### RECORDS SHOWN
★ ★ ★ ★ ★ ★ ★
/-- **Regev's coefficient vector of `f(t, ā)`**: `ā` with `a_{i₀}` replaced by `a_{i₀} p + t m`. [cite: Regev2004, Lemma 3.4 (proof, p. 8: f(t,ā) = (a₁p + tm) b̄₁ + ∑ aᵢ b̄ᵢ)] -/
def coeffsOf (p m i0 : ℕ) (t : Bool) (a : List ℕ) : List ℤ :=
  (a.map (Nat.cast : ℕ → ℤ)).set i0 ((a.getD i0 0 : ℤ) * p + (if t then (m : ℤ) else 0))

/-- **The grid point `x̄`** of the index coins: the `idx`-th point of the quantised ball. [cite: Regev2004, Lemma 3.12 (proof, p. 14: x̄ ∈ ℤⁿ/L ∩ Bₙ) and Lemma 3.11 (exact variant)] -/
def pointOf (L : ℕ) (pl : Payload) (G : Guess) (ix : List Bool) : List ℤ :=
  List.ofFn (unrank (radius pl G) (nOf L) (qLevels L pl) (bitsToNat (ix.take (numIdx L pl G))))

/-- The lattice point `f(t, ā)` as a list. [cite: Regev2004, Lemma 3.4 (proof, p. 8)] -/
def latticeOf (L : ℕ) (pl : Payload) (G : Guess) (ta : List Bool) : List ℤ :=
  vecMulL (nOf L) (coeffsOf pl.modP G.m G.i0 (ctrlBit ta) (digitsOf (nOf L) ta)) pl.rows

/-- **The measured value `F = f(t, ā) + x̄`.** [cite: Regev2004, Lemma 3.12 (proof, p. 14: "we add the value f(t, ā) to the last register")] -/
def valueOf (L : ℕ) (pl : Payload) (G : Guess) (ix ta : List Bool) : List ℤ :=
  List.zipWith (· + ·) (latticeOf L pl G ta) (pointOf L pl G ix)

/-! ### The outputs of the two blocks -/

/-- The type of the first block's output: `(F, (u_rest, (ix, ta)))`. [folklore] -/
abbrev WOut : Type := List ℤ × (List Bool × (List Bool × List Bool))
★ ★ ★ ★ ★ ★ ★
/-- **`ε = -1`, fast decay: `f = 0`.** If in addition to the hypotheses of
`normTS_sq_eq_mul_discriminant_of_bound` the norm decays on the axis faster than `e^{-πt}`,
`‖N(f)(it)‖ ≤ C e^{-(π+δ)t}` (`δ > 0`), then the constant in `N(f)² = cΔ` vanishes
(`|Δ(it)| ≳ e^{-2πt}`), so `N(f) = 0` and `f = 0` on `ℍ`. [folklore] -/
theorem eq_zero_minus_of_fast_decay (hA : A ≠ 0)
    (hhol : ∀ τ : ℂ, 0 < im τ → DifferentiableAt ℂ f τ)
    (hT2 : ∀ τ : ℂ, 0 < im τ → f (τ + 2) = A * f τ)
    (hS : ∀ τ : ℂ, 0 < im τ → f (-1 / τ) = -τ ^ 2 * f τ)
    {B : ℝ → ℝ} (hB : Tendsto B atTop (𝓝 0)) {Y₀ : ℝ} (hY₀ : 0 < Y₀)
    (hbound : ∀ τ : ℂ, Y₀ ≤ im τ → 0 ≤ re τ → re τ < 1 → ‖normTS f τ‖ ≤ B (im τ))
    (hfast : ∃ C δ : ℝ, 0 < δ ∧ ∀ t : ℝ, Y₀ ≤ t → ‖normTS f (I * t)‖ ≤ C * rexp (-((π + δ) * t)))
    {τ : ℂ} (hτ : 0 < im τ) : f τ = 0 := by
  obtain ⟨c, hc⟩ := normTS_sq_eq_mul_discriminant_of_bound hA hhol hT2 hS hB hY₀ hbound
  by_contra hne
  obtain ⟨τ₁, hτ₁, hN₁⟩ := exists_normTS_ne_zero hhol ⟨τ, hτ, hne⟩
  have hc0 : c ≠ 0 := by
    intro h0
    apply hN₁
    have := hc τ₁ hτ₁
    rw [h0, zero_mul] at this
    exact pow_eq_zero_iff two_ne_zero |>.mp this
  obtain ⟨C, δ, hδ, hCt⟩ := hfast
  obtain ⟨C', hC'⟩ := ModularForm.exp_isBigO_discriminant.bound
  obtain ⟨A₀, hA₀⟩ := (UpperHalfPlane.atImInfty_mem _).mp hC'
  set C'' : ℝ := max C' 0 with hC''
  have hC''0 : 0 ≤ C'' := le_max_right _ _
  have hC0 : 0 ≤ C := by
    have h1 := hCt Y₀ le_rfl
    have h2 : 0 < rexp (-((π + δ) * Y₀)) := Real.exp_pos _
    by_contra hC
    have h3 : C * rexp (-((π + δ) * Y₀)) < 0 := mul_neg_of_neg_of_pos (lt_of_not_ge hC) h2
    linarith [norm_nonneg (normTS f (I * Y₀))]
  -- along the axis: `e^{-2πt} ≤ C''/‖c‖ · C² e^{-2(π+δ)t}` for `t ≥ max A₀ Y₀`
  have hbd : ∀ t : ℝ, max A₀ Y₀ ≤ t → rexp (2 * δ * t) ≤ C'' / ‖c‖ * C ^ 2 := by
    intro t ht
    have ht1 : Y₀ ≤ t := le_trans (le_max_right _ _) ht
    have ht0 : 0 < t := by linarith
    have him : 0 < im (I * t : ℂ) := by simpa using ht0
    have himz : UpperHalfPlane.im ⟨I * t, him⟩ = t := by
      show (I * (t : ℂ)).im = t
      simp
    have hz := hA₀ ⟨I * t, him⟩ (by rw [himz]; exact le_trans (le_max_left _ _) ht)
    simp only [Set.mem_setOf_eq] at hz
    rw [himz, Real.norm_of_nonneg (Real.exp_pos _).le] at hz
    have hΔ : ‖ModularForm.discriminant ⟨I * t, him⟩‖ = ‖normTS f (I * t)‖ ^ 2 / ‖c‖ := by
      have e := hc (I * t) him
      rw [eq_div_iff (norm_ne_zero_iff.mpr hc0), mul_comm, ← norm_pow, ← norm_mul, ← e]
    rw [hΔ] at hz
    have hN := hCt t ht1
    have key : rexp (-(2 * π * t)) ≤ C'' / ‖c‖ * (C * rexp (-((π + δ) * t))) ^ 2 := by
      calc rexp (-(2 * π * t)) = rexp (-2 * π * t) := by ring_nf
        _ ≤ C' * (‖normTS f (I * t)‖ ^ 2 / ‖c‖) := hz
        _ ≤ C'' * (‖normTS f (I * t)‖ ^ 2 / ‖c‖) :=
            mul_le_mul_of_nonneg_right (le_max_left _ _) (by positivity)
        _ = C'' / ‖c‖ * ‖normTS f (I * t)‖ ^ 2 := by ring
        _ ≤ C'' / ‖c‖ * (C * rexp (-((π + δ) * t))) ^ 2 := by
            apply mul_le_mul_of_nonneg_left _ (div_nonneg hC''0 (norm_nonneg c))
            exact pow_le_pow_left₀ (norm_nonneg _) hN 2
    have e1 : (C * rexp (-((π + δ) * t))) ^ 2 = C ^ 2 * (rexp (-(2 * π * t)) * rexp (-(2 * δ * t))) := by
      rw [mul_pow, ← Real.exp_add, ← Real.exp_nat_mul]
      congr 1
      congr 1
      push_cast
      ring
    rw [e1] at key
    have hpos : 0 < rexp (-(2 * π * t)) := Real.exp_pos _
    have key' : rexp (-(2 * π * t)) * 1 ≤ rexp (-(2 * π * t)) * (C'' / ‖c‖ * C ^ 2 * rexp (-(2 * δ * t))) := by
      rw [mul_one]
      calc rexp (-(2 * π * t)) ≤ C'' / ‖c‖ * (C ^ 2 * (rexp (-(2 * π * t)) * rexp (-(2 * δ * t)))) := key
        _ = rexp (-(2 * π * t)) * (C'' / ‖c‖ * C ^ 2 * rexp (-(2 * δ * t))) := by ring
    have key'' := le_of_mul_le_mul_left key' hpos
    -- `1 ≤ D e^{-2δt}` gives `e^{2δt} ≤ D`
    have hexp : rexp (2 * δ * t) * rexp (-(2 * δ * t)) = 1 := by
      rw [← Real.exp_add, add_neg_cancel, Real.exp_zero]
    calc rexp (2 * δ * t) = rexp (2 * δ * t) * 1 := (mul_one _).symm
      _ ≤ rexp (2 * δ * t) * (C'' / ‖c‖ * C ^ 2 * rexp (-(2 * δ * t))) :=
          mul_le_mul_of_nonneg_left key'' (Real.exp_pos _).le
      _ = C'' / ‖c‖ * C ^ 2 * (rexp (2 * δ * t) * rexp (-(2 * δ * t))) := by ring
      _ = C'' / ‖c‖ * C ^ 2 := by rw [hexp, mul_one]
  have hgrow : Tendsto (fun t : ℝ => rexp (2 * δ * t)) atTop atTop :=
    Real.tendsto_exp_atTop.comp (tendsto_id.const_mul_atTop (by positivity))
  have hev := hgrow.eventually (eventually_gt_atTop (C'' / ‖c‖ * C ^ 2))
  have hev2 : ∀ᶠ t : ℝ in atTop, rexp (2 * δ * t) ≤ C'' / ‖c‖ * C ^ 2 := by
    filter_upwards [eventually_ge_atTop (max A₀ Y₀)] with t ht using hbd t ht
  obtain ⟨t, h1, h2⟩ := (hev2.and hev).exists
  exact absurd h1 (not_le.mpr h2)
★ ★ ★ ★ ★ ★ ★
### REQUIREMENT
Beginning at the line with "b̄₁ + ∑ aᵢ b̄ᵢ)] -/" and stopping after the line with "def coeffsOf (p", please write out every line of the data above exactly and nothing else.

### SOLUTION FOR THIS TASK
/-- **Regev's coefficient vector of `f(t, ā)`**: `ā` with `a_{i₀}` replaced by `a_{i₀} p + t m`. [cite: Regev2004, Lemma 3.4 (proof, p. 8: f(t,ā) = (a₁p + tm) b̄₁ + ∑ aᵢ b̄ᵢ)] -/
def coeffsOf (p m i0 : ℕ) (t : Bool) (a : List ℕ) : List ℤ :=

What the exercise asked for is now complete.